» Exercise materials:
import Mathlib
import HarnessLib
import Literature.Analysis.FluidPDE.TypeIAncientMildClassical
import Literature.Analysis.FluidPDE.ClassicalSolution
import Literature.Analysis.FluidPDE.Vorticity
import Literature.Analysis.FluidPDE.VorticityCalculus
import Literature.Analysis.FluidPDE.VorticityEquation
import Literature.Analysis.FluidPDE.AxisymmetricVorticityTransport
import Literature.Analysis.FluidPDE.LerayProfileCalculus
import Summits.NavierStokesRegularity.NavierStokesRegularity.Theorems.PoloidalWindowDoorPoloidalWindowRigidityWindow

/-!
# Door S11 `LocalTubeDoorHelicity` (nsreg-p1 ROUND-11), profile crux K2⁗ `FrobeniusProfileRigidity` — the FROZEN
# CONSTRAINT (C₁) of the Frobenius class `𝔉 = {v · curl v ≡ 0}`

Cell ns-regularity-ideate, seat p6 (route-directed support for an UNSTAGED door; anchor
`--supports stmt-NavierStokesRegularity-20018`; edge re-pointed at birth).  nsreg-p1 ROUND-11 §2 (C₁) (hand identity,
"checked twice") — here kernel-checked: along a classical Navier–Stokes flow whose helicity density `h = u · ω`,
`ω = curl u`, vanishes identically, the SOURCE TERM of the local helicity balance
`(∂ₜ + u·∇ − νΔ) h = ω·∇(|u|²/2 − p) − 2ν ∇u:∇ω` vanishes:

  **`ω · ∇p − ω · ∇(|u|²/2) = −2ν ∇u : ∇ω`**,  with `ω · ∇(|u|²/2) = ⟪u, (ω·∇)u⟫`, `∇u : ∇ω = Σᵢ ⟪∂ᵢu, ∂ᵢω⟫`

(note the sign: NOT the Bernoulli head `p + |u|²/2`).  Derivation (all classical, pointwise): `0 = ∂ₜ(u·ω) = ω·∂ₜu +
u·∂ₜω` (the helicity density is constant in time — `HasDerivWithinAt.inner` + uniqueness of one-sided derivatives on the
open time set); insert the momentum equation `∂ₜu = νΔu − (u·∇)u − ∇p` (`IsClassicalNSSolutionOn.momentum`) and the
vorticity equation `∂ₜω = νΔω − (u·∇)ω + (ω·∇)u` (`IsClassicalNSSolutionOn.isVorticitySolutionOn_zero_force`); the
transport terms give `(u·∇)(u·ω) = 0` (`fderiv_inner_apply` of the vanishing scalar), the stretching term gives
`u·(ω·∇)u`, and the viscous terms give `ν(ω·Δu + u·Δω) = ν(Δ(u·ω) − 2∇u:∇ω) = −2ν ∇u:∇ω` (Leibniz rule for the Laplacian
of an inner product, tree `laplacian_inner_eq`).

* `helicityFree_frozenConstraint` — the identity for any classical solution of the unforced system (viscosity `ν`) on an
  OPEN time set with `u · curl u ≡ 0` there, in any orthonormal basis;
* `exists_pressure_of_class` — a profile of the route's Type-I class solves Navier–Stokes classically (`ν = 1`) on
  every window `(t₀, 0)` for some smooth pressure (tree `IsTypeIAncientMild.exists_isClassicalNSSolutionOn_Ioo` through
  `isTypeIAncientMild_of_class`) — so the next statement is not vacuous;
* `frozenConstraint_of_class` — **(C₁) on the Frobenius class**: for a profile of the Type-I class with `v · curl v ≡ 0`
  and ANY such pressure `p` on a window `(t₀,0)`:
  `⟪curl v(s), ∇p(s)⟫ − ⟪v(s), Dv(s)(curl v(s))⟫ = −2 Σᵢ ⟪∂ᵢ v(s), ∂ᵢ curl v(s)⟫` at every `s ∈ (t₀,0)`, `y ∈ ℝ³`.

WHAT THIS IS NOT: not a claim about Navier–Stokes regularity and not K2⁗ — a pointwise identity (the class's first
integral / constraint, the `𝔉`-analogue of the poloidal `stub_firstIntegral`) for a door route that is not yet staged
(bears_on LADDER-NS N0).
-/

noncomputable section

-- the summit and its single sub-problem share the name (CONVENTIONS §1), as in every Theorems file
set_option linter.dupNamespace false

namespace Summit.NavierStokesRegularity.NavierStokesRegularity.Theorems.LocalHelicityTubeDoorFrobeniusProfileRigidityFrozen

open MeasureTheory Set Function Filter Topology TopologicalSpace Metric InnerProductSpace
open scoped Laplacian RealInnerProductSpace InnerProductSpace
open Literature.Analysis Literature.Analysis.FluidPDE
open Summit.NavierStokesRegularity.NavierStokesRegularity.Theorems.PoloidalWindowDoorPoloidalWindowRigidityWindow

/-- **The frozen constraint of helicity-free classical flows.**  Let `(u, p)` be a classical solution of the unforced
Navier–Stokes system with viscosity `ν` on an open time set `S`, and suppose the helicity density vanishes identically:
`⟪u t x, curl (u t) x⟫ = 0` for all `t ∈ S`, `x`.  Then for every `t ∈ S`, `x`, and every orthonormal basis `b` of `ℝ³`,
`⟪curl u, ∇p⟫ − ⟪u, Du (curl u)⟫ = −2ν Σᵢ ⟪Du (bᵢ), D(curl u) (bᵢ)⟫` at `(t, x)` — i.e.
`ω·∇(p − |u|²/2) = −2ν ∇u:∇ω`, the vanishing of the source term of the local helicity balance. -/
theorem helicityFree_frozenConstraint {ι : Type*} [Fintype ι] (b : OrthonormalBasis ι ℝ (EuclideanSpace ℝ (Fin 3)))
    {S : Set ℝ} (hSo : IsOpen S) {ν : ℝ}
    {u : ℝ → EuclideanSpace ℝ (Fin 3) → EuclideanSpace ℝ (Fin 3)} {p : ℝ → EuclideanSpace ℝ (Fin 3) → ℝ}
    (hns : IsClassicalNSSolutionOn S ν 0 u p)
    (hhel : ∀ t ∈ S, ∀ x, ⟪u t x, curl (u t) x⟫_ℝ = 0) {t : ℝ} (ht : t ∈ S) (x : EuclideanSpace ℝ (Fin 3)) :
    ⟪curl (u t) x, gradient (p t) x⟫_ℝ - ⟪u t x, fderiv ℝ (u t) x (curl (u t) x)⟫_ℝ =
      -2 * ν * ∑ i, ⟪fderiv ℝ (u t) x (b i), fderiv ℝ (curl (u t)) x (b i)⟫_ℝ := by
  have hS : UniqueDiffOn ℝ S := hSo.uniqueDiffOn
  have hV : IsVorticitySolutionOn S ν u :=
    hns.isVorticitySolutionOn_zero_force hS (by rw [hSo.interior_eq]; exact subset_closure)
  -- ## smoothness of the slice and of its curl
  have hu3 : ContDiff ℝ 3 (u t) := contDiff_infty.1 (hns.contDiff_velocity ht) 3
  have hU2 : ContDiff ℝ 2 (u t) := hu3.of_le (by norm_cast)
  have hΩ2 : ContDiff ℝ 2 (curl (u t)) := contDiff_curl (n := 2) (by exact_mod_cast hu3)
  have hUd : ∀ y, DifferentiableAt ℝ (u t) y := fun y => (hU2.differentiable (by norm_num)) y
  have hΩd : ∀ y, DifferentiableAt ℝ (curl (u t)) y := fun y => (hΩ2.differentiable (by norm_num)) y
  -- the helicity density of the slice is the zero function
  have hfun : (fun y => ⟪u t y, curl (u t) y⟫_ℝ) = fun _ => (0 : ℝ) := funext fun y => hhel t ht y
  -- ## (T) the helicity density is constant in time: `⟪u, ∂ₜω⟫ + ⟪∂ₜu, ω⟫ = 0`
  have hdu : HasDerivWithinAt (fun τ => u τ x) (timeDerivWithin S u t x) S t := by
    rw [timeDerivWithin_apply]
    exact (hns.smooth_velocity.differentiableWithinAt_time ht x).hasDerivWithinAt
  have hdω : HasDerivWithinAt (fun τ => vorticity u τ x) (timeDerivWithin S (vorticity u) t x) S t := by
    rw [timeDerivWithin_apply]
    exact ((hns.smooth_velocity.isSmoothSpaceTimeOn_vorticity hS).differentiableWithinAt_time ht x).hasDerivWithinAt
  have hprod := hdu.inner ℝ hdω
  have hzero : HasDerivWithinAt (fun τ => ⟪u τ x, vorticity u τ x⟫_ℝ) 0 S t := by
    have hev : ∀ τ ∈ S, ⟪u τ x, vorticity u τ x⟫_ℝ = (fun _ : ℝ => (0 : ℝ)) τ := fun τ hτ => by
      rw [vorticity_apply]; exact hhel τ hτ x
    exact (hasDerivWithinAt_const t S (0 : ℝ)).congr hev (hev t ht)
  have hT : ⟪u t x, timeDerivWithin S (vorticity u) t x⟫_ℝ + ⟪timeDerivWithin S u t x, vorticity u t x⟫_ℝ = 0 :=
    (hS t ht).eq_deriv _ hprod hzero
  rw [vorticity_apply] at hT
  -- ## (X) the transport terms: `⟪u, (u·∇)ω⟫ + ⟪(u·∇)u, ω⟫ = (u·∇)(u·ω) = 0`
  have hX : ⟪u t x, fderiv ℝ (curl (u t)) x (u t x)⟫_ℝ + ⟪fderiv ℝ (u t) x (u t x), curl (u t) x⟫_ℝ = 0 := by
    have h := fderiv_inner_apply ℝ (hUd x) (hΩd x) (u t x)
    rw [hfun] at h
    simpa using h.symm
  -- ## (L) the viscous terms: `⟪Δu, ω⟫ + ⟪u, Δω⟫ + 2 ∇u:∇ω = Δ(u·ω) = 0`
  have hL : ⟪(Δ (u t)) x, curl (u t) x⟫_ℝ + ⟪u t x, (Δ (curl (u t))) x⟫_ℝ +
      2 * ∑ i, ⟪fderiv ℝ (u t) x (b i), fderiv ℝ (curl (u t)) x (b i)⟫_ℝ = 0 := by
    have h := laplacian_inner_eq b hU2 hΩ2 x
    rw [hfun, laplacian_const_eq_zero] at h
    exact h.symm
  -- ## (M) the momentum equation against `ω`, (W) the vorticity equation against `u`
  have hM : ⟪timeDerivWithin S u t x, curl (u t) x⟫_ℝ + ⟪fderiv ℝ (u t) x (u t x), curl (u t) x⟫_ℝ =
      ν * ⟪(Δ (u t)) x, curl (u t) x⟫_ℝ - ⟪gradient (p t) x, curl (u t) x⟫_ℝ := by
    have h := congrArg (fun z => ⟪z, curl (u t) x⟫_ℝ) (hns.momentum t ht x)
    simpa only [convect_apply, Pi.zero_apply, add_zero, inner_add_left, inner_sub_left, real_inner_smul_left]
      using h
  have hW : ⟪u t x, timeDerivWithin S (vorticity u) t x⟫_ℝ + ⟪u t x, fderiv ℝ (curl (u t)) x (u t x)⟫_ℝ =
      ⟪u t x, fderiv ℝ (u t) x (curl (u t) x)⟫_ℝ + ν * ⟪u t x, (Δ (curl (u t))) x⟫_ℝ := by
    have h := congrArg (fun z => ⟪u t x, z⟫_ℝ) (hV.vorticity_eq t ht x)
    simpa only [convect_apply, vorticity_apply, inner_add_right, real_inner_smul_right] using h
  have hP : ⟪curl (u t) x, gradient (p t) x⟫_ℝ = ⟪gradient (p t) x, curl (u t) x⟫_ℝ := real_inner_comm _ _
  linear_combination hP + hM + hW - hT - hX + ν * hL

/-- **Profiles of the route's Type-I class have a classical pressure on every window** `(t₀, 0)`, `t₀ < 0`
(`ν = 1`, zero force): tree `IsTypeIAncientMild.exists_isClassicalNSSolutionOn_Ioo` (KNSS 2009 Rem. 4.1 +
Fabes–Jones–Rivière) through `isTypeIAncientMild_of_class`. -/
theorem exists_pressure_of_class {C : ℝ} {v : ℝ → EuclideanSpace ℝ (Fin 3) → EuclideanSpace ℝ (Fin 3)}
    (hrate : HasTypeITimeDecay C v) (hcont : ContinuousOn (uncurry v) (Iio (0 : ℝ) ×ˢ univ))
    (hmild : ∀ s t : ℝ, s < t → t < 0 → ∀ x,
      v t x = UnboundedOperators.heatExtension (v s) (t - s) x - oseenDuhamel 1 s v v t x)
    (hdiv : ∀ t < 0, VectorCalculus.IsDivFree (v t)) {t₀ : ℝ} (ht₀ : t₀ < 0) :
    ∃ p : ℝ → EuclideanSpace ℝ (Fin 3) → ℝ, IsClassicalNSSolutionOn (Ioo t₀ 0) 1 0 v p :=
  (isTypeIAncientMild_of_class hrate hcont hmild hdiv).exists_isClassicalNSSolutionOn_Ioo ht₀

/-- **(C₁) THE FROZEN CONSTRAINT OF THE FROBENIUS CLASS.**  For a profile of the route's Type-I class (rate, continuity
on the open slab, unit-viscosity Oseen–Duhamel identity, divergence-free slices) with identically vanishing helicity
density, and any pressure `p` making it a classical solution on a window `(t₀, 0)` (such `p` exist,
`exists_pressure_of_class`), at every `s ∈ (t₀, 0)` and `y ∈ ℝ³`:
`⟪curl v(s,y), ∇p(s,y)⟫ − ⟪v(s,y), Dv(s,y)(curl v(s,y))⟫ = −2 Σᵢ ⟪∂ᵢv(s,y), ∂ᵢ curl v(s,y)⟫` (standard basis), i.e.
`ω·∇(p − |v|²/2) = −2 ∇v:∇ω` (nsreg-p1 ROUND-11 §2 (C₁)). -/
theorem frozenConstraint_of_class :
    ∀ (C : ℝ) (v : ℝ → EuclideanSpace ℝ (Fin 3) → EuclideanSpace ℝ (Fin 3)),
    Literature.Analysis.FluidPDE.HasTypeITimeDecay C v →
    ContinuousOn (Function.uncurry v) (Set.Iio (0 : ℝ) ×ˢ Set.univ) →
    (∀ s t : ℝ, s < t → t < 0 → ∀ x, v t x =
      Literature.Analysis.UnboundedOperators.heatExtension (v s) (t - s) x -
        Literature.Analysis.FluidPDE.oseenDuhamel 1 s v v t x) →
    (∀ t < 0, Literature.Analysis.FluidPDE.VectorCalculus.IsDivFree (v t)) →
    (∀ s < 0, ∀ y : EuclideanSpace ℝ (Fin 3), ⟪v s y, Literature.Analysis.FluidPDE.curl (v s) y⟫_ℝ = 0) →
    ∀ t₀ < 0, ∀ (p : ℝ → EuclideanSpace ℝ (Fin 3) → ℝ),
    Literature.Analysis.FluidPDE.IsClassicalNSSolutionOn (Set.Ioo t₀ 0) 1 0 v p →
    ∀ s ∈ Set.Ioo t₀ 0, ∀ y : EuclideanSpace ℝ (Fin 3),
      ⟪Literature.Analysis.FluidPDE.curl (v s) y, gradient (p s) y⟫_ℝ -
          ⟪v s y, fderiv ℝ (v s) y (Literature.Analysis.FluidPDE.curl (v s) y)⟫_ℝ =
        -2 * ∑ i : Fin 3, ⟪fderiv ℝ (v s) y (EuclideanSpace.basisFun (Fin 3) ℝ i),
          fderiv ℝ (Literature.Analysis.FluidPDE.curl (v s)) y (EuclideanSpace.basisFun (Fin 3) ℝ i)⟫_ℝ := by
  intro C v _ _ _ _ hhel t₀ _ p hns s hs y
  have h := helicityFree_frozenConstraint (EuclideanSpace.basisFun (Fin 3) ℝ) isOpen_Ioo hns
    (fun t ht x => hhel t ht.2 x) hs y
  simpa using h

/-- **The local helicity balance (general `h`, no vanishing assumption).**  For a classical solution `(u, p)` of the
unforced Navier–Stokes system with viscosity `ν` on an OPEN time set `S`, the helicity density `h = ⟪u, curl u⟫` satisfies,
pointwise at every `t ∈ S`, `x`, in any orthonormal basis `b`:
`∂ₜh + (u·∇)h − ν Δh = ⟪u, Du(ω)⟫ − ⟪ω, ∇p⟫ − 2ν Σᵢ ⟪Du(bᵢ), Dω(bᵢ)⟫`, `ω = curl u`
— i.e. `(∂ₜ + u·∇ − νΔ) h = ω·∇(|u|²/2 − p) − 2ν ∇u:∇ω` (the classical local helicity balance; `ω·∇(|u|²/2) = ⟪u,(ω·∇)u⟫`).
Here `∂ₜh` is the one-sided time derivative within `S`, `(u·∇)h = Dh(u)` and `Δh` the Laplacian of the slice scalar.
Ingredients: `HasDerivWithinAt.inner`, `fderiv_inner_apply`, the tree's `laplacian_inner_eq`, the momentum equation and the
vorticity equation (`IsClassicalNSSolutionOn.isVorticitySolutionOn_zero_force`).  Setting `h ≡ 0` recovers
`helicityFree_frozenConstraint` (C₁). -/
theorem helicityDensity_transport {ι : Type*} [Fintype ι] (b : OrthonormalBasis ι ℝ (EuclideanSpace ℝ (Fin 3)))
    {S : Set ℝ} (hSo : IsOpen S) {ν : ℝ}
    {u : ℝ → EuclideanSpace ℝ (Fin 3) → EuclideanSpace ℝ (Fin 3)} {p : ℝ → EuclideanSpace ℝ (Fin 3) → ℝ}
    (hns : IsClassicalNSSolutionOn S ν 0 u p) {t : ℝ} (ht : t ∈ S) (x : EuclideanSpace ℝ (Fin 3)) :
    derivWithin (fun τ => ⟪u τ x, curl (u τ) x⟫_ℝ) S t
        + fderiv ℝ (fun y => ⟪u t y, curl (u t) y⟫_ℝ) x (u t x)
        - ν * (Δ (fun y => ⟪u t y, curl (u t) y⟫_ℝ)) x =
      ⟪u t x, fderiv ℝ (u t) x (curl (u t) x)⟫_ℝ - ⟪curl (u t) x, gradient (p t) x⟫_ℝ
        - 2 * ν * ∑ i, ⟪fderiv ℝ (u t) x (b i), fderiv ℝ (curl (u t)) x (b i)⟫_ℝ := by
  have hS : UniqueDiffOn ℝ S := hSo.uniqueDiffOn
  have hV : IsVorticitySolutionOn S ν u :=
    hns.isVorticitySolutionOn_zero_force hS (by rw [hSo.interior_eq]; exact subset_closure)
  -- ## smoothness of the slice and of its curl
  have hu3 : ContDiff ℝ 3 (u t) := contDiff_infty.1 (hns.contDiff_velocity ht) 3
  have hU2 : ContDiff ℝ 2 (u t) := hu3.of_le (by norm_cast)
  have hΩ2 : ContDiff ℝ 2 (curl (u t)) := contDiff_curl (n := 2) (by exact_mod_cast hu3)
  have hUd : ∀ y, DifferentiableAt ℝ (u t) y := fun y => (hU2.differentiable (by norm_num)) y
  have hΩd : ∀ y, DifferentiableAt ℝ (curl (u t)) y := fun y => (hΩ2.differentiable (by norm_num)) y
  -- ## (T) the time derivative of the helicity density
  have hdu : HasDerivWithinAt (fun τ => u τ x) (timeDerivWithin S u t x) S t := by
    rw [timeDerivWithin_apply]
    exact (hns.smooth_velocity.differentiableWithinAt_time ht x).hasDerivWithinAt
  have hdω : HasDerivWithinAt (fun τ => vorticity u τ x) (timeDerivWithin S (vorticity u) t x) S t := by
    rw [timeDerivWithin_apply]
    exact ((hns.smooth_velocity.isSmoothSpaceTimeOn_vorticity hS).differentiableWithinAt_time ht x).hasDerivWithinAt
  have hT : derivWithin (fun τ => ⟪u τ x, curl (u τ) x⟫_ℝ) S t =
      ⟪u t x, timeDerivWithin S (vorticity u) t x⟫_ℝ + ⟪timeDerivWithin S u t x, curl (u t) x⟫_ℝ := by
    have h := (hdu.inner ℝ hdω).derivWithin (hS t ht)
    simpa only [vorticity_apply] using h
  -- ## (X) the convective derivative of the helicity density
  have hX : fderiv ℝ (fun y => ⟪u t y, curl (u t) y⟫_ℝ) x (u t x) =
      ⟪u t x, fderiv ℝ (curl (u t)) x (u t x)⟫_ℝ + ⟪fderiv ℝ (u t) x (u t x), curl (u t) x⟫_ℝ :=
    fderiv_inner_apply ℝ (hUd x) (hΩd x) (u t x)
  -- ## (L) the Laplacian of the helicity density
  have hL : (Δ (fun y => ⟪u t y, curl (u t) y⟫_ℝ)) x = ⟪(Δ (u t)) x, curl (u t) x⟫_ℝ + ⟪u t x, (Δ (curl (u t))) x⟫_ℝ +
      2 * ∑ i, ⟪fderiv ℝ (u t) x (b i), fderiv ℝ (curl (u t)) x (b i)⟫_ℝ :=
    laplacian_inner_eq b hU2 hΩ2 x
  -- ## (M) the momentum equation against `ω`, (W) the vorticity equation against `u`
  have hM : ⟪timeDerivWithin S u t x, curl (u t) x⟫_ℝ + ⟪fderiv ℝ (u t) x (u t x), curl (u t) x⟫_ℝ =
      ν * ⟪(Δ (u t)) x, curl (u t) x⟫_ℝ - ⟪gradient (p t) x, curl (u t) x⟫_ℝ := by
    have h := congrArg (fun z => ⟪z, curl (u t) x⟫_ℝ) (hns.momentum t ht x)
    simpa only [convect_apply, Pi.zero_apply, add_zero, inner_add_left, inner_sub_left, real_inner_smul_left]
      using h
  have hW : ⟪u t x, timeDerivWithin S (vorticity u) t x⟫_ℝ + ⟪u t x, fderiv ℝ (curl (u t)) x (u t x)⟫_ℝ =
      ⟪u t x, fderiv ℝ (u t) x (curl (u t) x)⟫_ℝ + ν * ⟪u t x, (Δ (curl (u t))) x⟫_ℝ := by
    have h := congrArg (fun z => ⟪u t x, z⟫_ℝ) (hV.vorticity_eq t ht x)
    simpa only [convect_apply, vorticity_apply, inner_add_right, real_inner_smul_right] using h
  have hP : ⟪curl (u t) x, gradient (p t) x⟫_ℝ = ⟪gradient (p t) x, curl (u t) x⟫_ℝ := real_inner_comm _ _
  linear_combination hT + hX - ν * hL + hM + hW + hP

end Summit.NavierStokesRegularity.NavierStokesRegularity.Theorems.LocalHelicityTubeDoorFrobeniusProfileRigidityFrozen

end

» Brief:
Look over the records. Copy the lines that include the word "Fintype".

» Solved exercise:
theorem helicityFree_frozenConstraint {ι : Type*} [Fintype ι] (b : OrthonormalBasis ι ℝ (EuclideanSpace ℝ (Fin 3)))
theorem helicityDensity_transport {ι : Type*} [Fintype ι] (b : OrthonormalBasis ι ℝ (EuclideanSpace ℝ (Fin 3)))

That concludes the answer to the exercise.